In different phrases, WV minimize Seacret off from the bidding course of and denied its entry to the info it wanted to enhance its bid.
On the similar time, WV shared the confidential LOI between Seacret and WV with different potential bidders, presumably as a way to entice them to make a suggestion.
Lastly, on or about January 28, 2021, WV despatched out a discover to its gross sales representatives stating that there can be no merger between WV and Seacret and that WV would solely permit its gross sales representatives to promote Seacret merchandise, as outlined within the LSA, till such time as the worldwide journey business rebounded.
Shabat winds up his declaration with the stunning admission that former WV Dan Stammen is poised to return.
On or about February 26, 2021, Dan Stammen, a former President of WV, hosted a Zoom name with numerous Seacret and WV gross sales representatives.
On this name, a recording of which I’ve seen, Stammen made quite a few disparaging feedback about Seacret and presaged the precise litigation that WV filed in opposition to Seacret per week later.
Stammen additionally informed the attendees that he was coming again to WV as CEO and that he had a deal to take the corporate out of chapter.
When requested who can be staying at WV in reference to this deal, Stammen replied that Michael Poates, Eric Haynes and Paul Jenkins would run the enterprise.
Noticeably absent from that checklist is Wayne Nugent. Did Poates lastly get Nugent to again off, with or with out the specter of a felony referral?
On the time of publication I haven’t heard something out of WorldVentures signalling Nugent’s departure or Dan Stammen’s govt return.

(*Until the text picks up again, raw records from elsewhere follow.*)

/-- The residue embedding `κ(p) → k'` of the structure point `Spec k' → Spec E` (at the unique point
`p` of `Spec E`) takes values in the image of `E`: every element of `κ(p)` is the residue of a global
function `a ∈ E = Γ(Spec E)`, whose value is `algebraMap E k' a`.
[cite: MochizukiAbsTopIII2015, Rmk 1.5.4 (iii) p.34] -/
theorem AlgPoints.range_descResidueField_specMap_subset :
    Set.range (Scheme.descResidueField (Scheme.stalkClosedPointTo
        (Spec.map (CommRingCat.ofHom (algebraMap E k'))))).hom ⊆
      Set.range (algebraMap E k') := by
  rintro _ ⟨c, rfl⟩
  let f : Spec (.of k') ⟶ Spec (.of E) := Spec.map (CommRingCat.ofHom (algebraMap E k'))
  let x₀ : (⊤ : (Spec (.of E)).Opens) := ⟨f.base (closedPoint k'), trivial⟩
  -- `c` is the residue of a germ, and germs come from global sections (`E` is a field)
  obtain ⟨s, rfl⟩ := (Spec (.of E)).residue_surjective _ c
  have hU : IsAffineOpen (⊤ : (Spec (.of E)).Opens) := isAffineOpen_top (Spec (.of E))
  letI := TopCat.Presheaf.algebra_section_stalk (Spec (.of E)).presheaf x₀
  haveI := hU.isLocalization_stalk x₀
  have hΓ : IsField Γ(Spec (.of E), ⊤) :=
    (Scheme.ΓSpecIso (.of E)).commRingCatIsoToRingEquiv.toMulEquiv.isField (Field.toIsField E)
  have h0 : (0 : Γ(Spec (.of E), ⊤)) ∉ (hU.primeIdealOf x₀).asIdeal.primeCompl :=
    fun h => h (Ideal.zero_mem _)
  have hsurj : Function.Surjective
      (algebraMap Γ(Spec (.of E), ⊤) ((Spec (CommRingCat.of E)).presheaf.stalk x₀.1)) :=
    (IsField.localization_map_bijective h0 hΓ).2
  obtain ⟨a, ha⟩ := hsurj s
  -- the residue of the germ of `a` maps to `algebraMap E k' (ΓSpecIso a)`
  refine ⟨(Scheme.ΓSpecIso (.of E)).hom a, ?_⟩
  rw [← ha]
  change ((Scheme.ΓSpecIso (.of E)).hom ≫ CommRingCat.ofHom (algebraMap E k')) a =
    ((Spec (.of E)).presheaf.germ ⊤ _ trivial ≫ (Spec (.of E)).residue _ ≫
      Scheme.descResidueField (Scheme.stalkClosedPointTo f)) a
  rw [Scheme.residue_descResidueField, Scheme.germ_stalkClosedPointTo_Spec]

Stammen is a co-owner of Spherature Investments, WorldVentures’ dad or mum firm.
As per public chapter filings, as of December 2020 WorldVentures owed Stammen $1.7 million {dollars}.
The court docket has but to subject a ruling on WorldVentures’ movement for a preliminary injunction in opposition to Eddie Head.
Individually, WorldVentures has additionally filed go well with in opposition to Seacret Direct.
Replace twenty eighth March 2021 – Izhak Shabat’s declaration is certainly one of 5 in help of Eddie Head.
I’ve gone over claims made in all 5 declarations in a separate article.
Replace 14th April 2021 – WorldVentures has secured a preliminary injunction in opposition to Eddie Head.